** TASK STATEMENT **
Collect each line of the entries that holds the string "subsequence".

Saved entries:
import Mathlib.MeasureTheory.Function.L2Space
import Mathlib.Analysis.InnerProductSpace.GramSchmidtOrtho
import Mathlib.Data.Fintype.Pigeonhole
import Literature.NumberTheory.LFunctions.WeilSemilocalCompactnessProofs
import HarnessLib

/-!
# RiemannHypothesis / RuelleBand — every window has finite Weil index

Route `RiemannHypothesis/RuelleBand`, crux item stmt-RiemannHypothesis-2064
(`CofiniteCriticalLine`), line `cofinite-weil-index-staircase`, stub `stub_windowIndexFinite`
(helper file, `--supports`).

**Statement.** For every window `a : ℝ` there is `N : ℕ` such that no `(N+1)`-tuple of test
functions `gᵢ` (`IsWeilTest`, `tsupport gᵢ ⊆ [-a, a]`) spans a subspace on which the real part of
Weil's quadratic form `Q(g) = weilQuadratic g = W(g ⋆ g̃)` is negative definite: some non-zero
coefficient vector `c` has `0 ≤ Re Q(∑ cᵢ gᵢ)`.  This is the finiteness of the negative index of
the window form (Yoshida 1992; Bombieri 2000 §4; Connes–Consani–Moscovici 2025, Thm. 3.6:
discrete lower-bounded spectrum).

**Proof.** Unconditional, over the tree's PROVED sequential compact embedding
`ConnesConsaniMoscovici2025_thm_3_6_holds`.  Reduce to the window `max a 1 > 0` by restriction.
If every `N` admitted an `(N+1)`-tuple of window tests with `Re Q` negative definite on non-zero
combinations, then (Gram–Schmidt in `L²(ℝ)` plus a pigeonhole among `N + 1` orthonormal vectors
against `N` earlier points) one builds inductively (`exists_seq_of_forall_finset_exists`) an
`L²`-normalised sequence of window tests `fₙ` with `Re Q(fₙ) < 0` and `∫ ‖fₙ - fₘ‖² ≥ 1/4` for
`m < n`; by Thm. 3.6 it has an `L²`-convergent subsequence — contradiction (Minkowski).

Mathlib + `Literature.NumberTheory.LFunctions.WeilSemilocalCompactnessProofs` only; no named fact
is used; no definitions.
-/

set_option linter.dupNamespace false

noncomputable section

open Complex MeasureTheory Filter Set
open scoped BigOperators Topology ComplexConjugate

namespace Summit.RiemannHypothesis.RiemannHypothesis.Theorems.RuelleBandCofiniteCriticalLine

open Literature.NumberTheory.LFunctions

/-! ### Hilbert-space geometry: a pigeonhole among orthonormal vectors -/

/-- **Greedy / pigeonhole lemma.** If `e₀, …, e_m` are orthonormal and `p` is a family of fewer
than `m + 1` points, some `e_k` is at distance `≥ 1/2` from every `p j`: two distinct `e_k, e_l`
within `1/2` of the same point would be at distance `< 1`, whereas `‖e_k - e_l‖² = 2`. [folklore] -/
theorem stub_windowIndexFinite_greedy {E : Type*} [NormedAddCommGroup E] [InnerProductSpace ℂ E]
    {m : ℕ} {e : Fin (m + 1) → E} (he : Orthonormal ℂ e) {ι : Type*} [Fintype ι]
    (hι : Fintype.card ι < m + 1) (p : ι → E) :
    ∃ k, ∀ j, 1 / 2 ≤ ‖e k - p j‖ := by
  by_contra h
  push Not at h
  choose J hJ using h
  obtain ⟨k, l, hkl, hJkl⟩ := Fintype.exists_ne_map_eq_of_card_lt J (by simpa using hι)
  have h2 : ‖e k - e l‖ ^ 2 = 2 := by
    rw [@norm_sub_sq ℂ, he.1 k, he.1 l, he.2 hkl]
    norm_num
  have h1 : ‖e k - e l‖ < 1 :=
    calc ‖e k - e l‖ ≤ ‖e k - p (J k)‖ + ‖p (J k) - e l‖ := norm_sub_le_norm_sub_add_norm_sub _ _ _
      _ < 1 / 2 + 1 / 2 := by
          gcongr
          · exact hJ k
          · rw [norm_sub_rev, hJkl]; exact hJ l
      _ = 1 := by norm_num
  nlinarith [norm_nonneg (e k - e l)]

/-! ### `L²` bookkeeping for functions `ℝ → ℂ` -/

/-- `‖toLp f‖ = √∫ ‖f‖²` for `f ∈ L²(ℝ)`. [folklore] -/
theorem stub_windowIndexFinite_norm_toLp {f : ℝ → ℂ} (hf : MemLp f 2 (volume : Measure ℝ)) :
    ‖hf.toLp f‖ = Real.sqrt (∫ t, ‖f t‖ ^ 2) := by
  rw [Lp.norm_toLp, eLpNorm_two_eq_ofReal_sqrt hf, ENNReal.toReal_ofReal (Real.sqrt_nonneg _)]

/-- `‖toLp f - toLp h‖ = √∫ ‖f - h‖²` for `f, h ∈ L²(ℝ)`. [folklore] -/
theorem stub_windowIndexFinite_norm_toLp_sub {f h : ℝ → ℂ} (hf : MemLp f 2 (volume : Measure ℝ))
    (hh : MemLp h 2 (volume : Measure ℝ)) :
    ‖hf.toLp f - hh.toLp h‖ = Real.sqrt (∫ t, ‖f t - h t‖ ^ 2) := by
  rw [← MemLp.toLp_sub hf hh, stub_windowIndexFinite_norm_toLp (hf.sub hh)]
  rfl

/-- `toLp` is linear on finite combinations:
`∑ i ∈ s, cᵢ • toLp gᵢ = toLp (t ↦ ∑ i ∈ s, cᵢ gᵢ t)`. [folklore] -/
theorem stub_windowIndexFinite_sum_smul_toLp {ι : Type*} [DecidableEq ι] (s : Finset ι)
    (g : ι → ℝ → ℂ) (c : ι → ℂ) (hg : ∀ i, MemLp (g i) 2 (volume : Measure ℝ))
    (hs : MemLp (fun t => ∑ i ∈ s, c i * g i t) 2 (volume : Measure ℝ)) :
    ∑ i ∈ s, c i • (hg i).toLp (g i) = hs.toLp (fun t => ∑ i ∈ s, c i * g i t) := by
  induction s using Finset.induction_on with
  | empty =>
    rw [Finset.sum_empty, eq_comm, Lp.eq_zero_iff_ae_eq_zero]
    exact (MemLp.coeFn_toLp hs).trans (Eventually.of_forall fun t => by simp)
  | insert a s ha ih =>
    have hs' : MemLp (fun t => ∑ i ∈ s, c i * g i t) 2 (volume : Measure ℝ) :=
      memLp_finsetSum s fun i _ => (hg i).const_mul (c i)
    rw [Finset.sum_insert ha, ih hs', ← MemLp.toLp_const_smul, ← MemLp.toLp_add]
    exact MemLp.toLp_congr _ _ (Eventually.of_forall fun t => by simp [Finset.sum_insert ha])

/-! ### Finite combinations of window test functions -/

/-- A finite combination `t ↦ ∑ cᵢ gᵢ(t)` of test functions on the window `[-b, b]` is a test
function on the same window. [folklore] -/
theorem stub_windowIndexFinite_isWeilTest_sum {b : ℝ} {n : ℕ} {g : Fin n → ℝ → ℂ}
    (hg : ∀ i, IsWeilTest (g i)) (hsupp : ∀ i, tsupport (g i) ⊆ Icc (-b) b) (c : Fin n → ℂ) :
    IsWeilTest (fun t => ∑ i, c i * g i t) ∧
      tsupport (fun t => ∑ i, c i * g i t) ⊆ Icc (-b) b := by
  have hsub : tsupport (fun t => ∑ i, c i * g i t) ⊆ Icc (-b) b := by
    refine closure_minimal (fun t ht => ?_) isClosed_Icc
    by_contra hmem
    refine ht (Finset.sum_eq_zero fun i _ => ?_)
    rw [image_eq_zero_of_notMem_tsupport (fun h => hmem (hsupp i h)), mul_zero]
  exact ⟨⟨ContDiff.sum fun i _ => contDiff_const.mul (hg i).1,
    IsCompact.of_isClosed_subset isCompact_Icc (isClosed_tsupport _) hsub⟩, hsub⟩

/-! ### The inductive step: a new unit vector far from finitely many old ones -/

/-- **Step.** Let `g₀, …, g_m` be test functions on `[-b, b]` such that `Re Q` is negative on
every non-zero combination, and let `p` be fewer than `m + 1` functions in `L²`.  Then some
combination `y = ∑ cᵢ gᵢ` is a window test with `∫ ‖y‖² = 1`, `Re Q(y) < 0` and
`∫ ‖y - p j‖² ≥ 1/4` for all `j` (the `L²`-classes of the `gᵢ` are linearly independent because
`Q(0) = 0`; Gram–Schmidt them and apply the pigeonhole lemma). [folklore] -/
theorem stub_windowIndexFinite_step {b : ℝ} {m : ℕ} {g : Fin (m + 1) → ℝ → ℂ}
    (hg : ∀ i, IsWeilTest (g i)) (hsupp : ∀ i, tsupport (g i) ⊆ Icc (-b) b)
    (hneg : ∀ c : Fin (m + 1) → ℂ, c ≠ 0 → (weilQuadratic (fun t => ∑ i, c i * g i t)).re < 0)
    {ι : Type*} [Fintype ι] (hι : Fintype.card ι < m + 1) {p : ι → ℝ → ℂ}
    (hp : ∀ j, MemLp (p j) 2 (volume : Measure ℝ)) :
    ∃ y : ℝ → ℂ, IsWeilTest y ∧ tsupport y ⊆ Icc (-b) b ∧ ∫ t, ‖y t‖ ^ 2 = (1 : ℝ) ∧
      (weilQuadratic y).re < 0 ∧ ∀ j, 1 / 4 ≤ ∫ t, ‖y t - p j t‖ ^ 2 := by
  -- `L²` classes of the `gᵢ` and of their combinations
  have hgm : ∀ i, MemLp (g i) 2 (volume : Measure ℝ) := fun i =>
    (hg i).1.continuous.memLp_of_hasCompactSupport (hg i).2
  have hY : ∀ c : Fin (m + 1) → ℂ, IsWeilTest (fun t => ∑ i, c i * g i t) ∧
      tsupport (fun t => ∑ i, c i * g i t) ⊆ Icc (-b) b := fun c =>
    stub_windowIndexFinite_isWeilTest_sum hg hsupp c
  have hYm : ∀ c : Fin (m + 1) → ℂ, MemLp (fun t => ∑ i, c i * g i t) 2 (volume : Measure ℝ) :=
    fun c => (hY c).1.1.continuous.memLp_of_hasCompactSupport (hY c).1.2
  set v : Fin (m + 1) → Lp ℂ 2 (volume : Measure ℝ) := fun i => (hgm i).toLp (g i) with hv
  have hcomb : ∀ c : Fin (m + 1) → ℂ,
      ∑ i, c i • v i = (hYm c).toLp (fun t => ∑ i, c i * g i t) := fun c =>
    stub_windowIndexFinite_sum_smul_toLp Finset.univ g c hgm (hYm c)
  have hnorm : ∀ c : Fin (m + 1) → ℂ, ‖∑ i, c i • v i‖ ^ 2 = ∫ t, ‖∑ i, c i * g i t‖ ^ 2 := by
    intro c
    rw [hcomb, stub_windowIndexFinite_norm_toLp,
      Real.sq_sqrt (integral_nonneg fun t => by positivity)]
  -- linear independence in `L²` (from `Q(0) = 0` and the negativity hypothesis)
  have hli : LinearIndependent ℂ v := by
    refine Fintype.linearIndependent_iff.2 fun c hc => ?_
    by_contra hc0
    have hc0' : c ≠ 0 := by
      rintro rfl
      exact hc0 fun i => rfl
    have hint : ∫ t, ‖∑ i, c i * g i t‖ ^ 2 = 0 := by
      rw [← hnorm, hc, norm_zero, zero_pow two_ne_zero]
    have hzero : (fun t => ∑ i, c i * g i t) = 0 :=
      (hY c).1.eq_zero_of_integral_norm_sq_eq_zero hint
    have hlt := hneg c hc0'
    rw [hzero, weilQuadratic_zero, Complex.zero_re] at hlt
    exact lt_irrefl _ hlt
  -- Gram–Schmidt
  have he_on : Orthonormal ℂ (InnerProductSpace.gramSchmidtNormed ℂ v) :=
    InnerProductSpace.gramSchmidtNormed_orthonormal hli
  have he_span : ∀ k, ∃ c : Fin (m + 1) → ℂ,
      ∑ i, c i • v i = InnerProductSpace.gramSchmidtNormed ℂ v k := by
    intro k
    have hk : InnerProductSpace.gramSchmidtNormed ℂ v k ∈
        Submodule.span ℂ (Set.range (InnerProductSpace.gramSchmidtNormed ℂ v)) :=
      Submodule.subset_span ⟨k, rfl⟩
    rw [InnerProductSpace.span_gramSchmidtNormed_range, InnerProductSpace.span_gramSchmidt] at hk
    exact (Submodule.mem_span_range_iff_exists_fun ℂ).1 hk
  -- pigeonhole
  obtain ⟨k, hk⟩ := stub_windowIndexFinite_greedy he_on hι fun j => (hp j).toLp (p j)
  obtain ⟨c, hc⟩ := he_span k
  refine ⟨fun t => ∑ i, c i * g i t, (hY c).1, (hY c).2, ?_, ?_, fun j => ?_⟩
  · rw [← hnorm, hc, he_on.1 k, one_pow]
  · refine hneg c ?_
    rintro rfl
    have h1 := he_on.1 k
    rw [← hc] at h1
    simp at h1
  · have h := hk j
    rw [← hc, hcomb, stub_windowIndexFinite_norm_toLp_sub,
      Real.le_sqrt' (by norm_num : (0 : ℝ) < 1 / 2)] at h
    norm_num at h
    exact h

/-! ### The window `b > 0`: contradiction with the compact embedding -/

/-- **Finite index on a window `b > 0`.**  Otherwise the step lemma and
`exists_seq_of_forall_finset_exists` produce an `L²`-normalised, `1/4`-separated (in `∫ ‖·‖²`)
sequence of window tests with `Re Q < 0`, which by the PROVED compact embedding
`ConnesConsaniMoscovici2025_thm_3_6_holds` has an `L²`-convergent subsequence: two consecutive
terms of it are eventually both within `1/64` of the limit, hence within `1/16` of each other
(Minkowski, `sqrt_integral_norm_sq_sub_le`) — absurd.
[cite: ConnesConsaniMoscovici2025, Thm. 3.6 and Prop. 3.5] -/
theorem stub_windowIndexFinite_of_pos {b : ℝ} (hb : 0 < b) :
    ∃ N : ℕ, ∀ g : Fin (N + 1) → ℝ → ℂ, (∀ i, IsWeilTest (g i)) →
      (∀ i, tsupport (g i) ⊆ Set.Icc (-b) b) →
      ∃ c : Fin (N + 1) → ℂ, c ≠ 0 ∧ 0 ≤ (weilQuadratic (fun t => ∑ i, c i * g i t)).re := by
  by_contra H
  push Not at H
  -- the separated sequence
  obtain ⟨f, hf, hsep⟩ := exists_seq_of_forall_finset_exists
    (fun y : ℝ → ℂ => IsWeilTest y ∧ tsupport y ⊆ Icc (-b) b ∧ ∫ t, ‖y t‖ ^ 2 = (1 : ℝ) ∧
      (weilQuadratic y).re < 0)
    (fun x y : ℝ → ℂ => 1 / 4 ≤ ∫ t, ‖y t - x t‖ ^ 2) (fun s hs => by
      obtain ⟨g, hg, hsupp, hneg⟩ := H s.card
      have hι : Fintype.card s < s.card + 1 := by
        rw [Fintype.card_coe]; exact Nat.lt_succ_self _
      obtain ⟨y, hy, hysupp, hy1, hyQ, hyfar⟩ := stub_windowIndexFinite_step hg hsupp hneg hι
        (p := fun x : s => (x : ℝ → ℂ))
        (fun x => (hs x x.2).1.1.continuous.memLp_of_hasCompactSupport (hs x x.2).1.2)
      exact ⟨y, ⟨hy, hysupp, hy1, hyQ⟩, fun x hx => hyfar ⟨x, hx⟩⟩)
  -- compactness
  have hbdd : BddAbove (Set.range fun n => (weilQuadratic (f n)).re) :=
    ⟨0, by rintro _ ⟨n, rfl⟩; exact (hf n).2.2.2.le⟩
  obtain ⟨u, hu, φ, hφ, hconv⟩ := ConnesConsaniMoscovici2025_thm_3_6_holds b hb f
    (fun n => ⟨(hf n).1, (hf n).2.1, (hf n).2.2.1⟩) hbdd
  have hfm : ∀ n, MemLp (f n) 2 (volume : Measure ℝ) := fun n =>
    (hf n).1.1.continuous.memLp_of_hasCompactSupport (hf n).1.2
  have hev : ∀ᶠ n in atTop, ∫ t, ‖f (φ n) t - u t‖ ^ 2 < 1 / 64 :=
    hconv (Iio_mem_nhds (by norm_num))
  obtain ⟨n₀, hn₀⟩ := eventually_atTop.1 hev
  have hsmall : ∀ n, n₀ ≤ n → Real.sqrt (∫ t, ‖(f (φ n) - u) t‖ ^ 2) < 1 / 8 := fun n hn => by
    rw [Real.sqrt_lt' (by norm_num)]
    have := hn₀ n hn
    simp only [Pi.sub_apply]
    linarith
  have hmink := sqrt_integral_norm_sq_sub_le ((hfm (φ (n₀ + 1))).sub hu) ((hfm (φ n₀)).sub hu)
  simp only [Pi.sub_apply, sub_sub_sub_cancel_right] at hmink
  have hlt : Real.sqrt (∫ t, ‖f (φ (n₀ + 1)) t - f (φ n₀) t‖ ^ 2) < 1 / 4 := by
    have h1 := hsmall (n₀ + 1) (Nat.le_succ _)
    have h2 := hsmall n₀ le_rfl
    simp only [Pi.sub_apply] at h1 h2
    linarith
  rw [Real.sqrt_lt' (by norm_num)] at hlt
  have hge := hsep (φ n₀) (φ (n₀ + 1)) (hφ (Nat.lt_succ_self n₀))
  linarith

/-! ### The stub -/

/-- **Stub `stub_windowIndexFinite` — every window has finite index** (Yoshida 1992; Bombieri
2000 §4 Lemma 3; Connes–Consani–Moscovici 2025 Thm. 3.6).  For every `a : ℝ` there is `N` such
that every `(N+1)`-tuple of test functions supported in `[-a, a]` admits a non-zero coefficient
vector `c` with `0 ≤ Re Q(∑ cᵢ gᵢ)`.  Proof: the window `max a 1 > 0` has finite index
(`stub_windowIndexFinite_of_pos`), and an index bound restricts to the smaller window `a`
(for `a ≤ 0` this covers the degenerate windows as well).
[cite: ConnesConsaniMoscovici2025, Thm. 3.6] -/
theorem stub_windowIndexFinite :
    ∀ a : ℝ, ∃ N : ℕ, ∀ g : Fin (N + 1) → ℝ → ℂ, (∀ i, IsWeilTest (g i)) →
        (∀ i, tsupport (g i) ⊆ Set.Icc (-a) a) →
        ∃ c : Fin (N + 1) → ℂ, c ≠ 0 ∧ 0 ≤ (weilQuadratic (fun t => ∑ i, c i * g i t)).re := by
  intro a
  obtain ⟨N, hN⟩ := stub_windowIndexFinite_of_pos (lt_of_lt_of_le one_pos (le_max_right a 1))
  exact ⟨N, fun g hg hsupp => hN g hg fun i => (hsupp i).trans
    (Set.Icc_subset_Icc (neg_le_neg (le_max_left a 1)) (le_max_left a 1))⟩

end Summit.RiemannHypothesis.RiemannHypothesis.Theorems.RuelleBandCofiniteCriticalLine

end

** OUTPUT BELOW **
`m < n`; by Thm. 3.6 it has an `L²`-convergent subsequence — contradiction (Minkowski).
`ConnesConsaniMoscovici2025_thm_3_6_holds` has an `L²`-convergent subsequence: two consecutive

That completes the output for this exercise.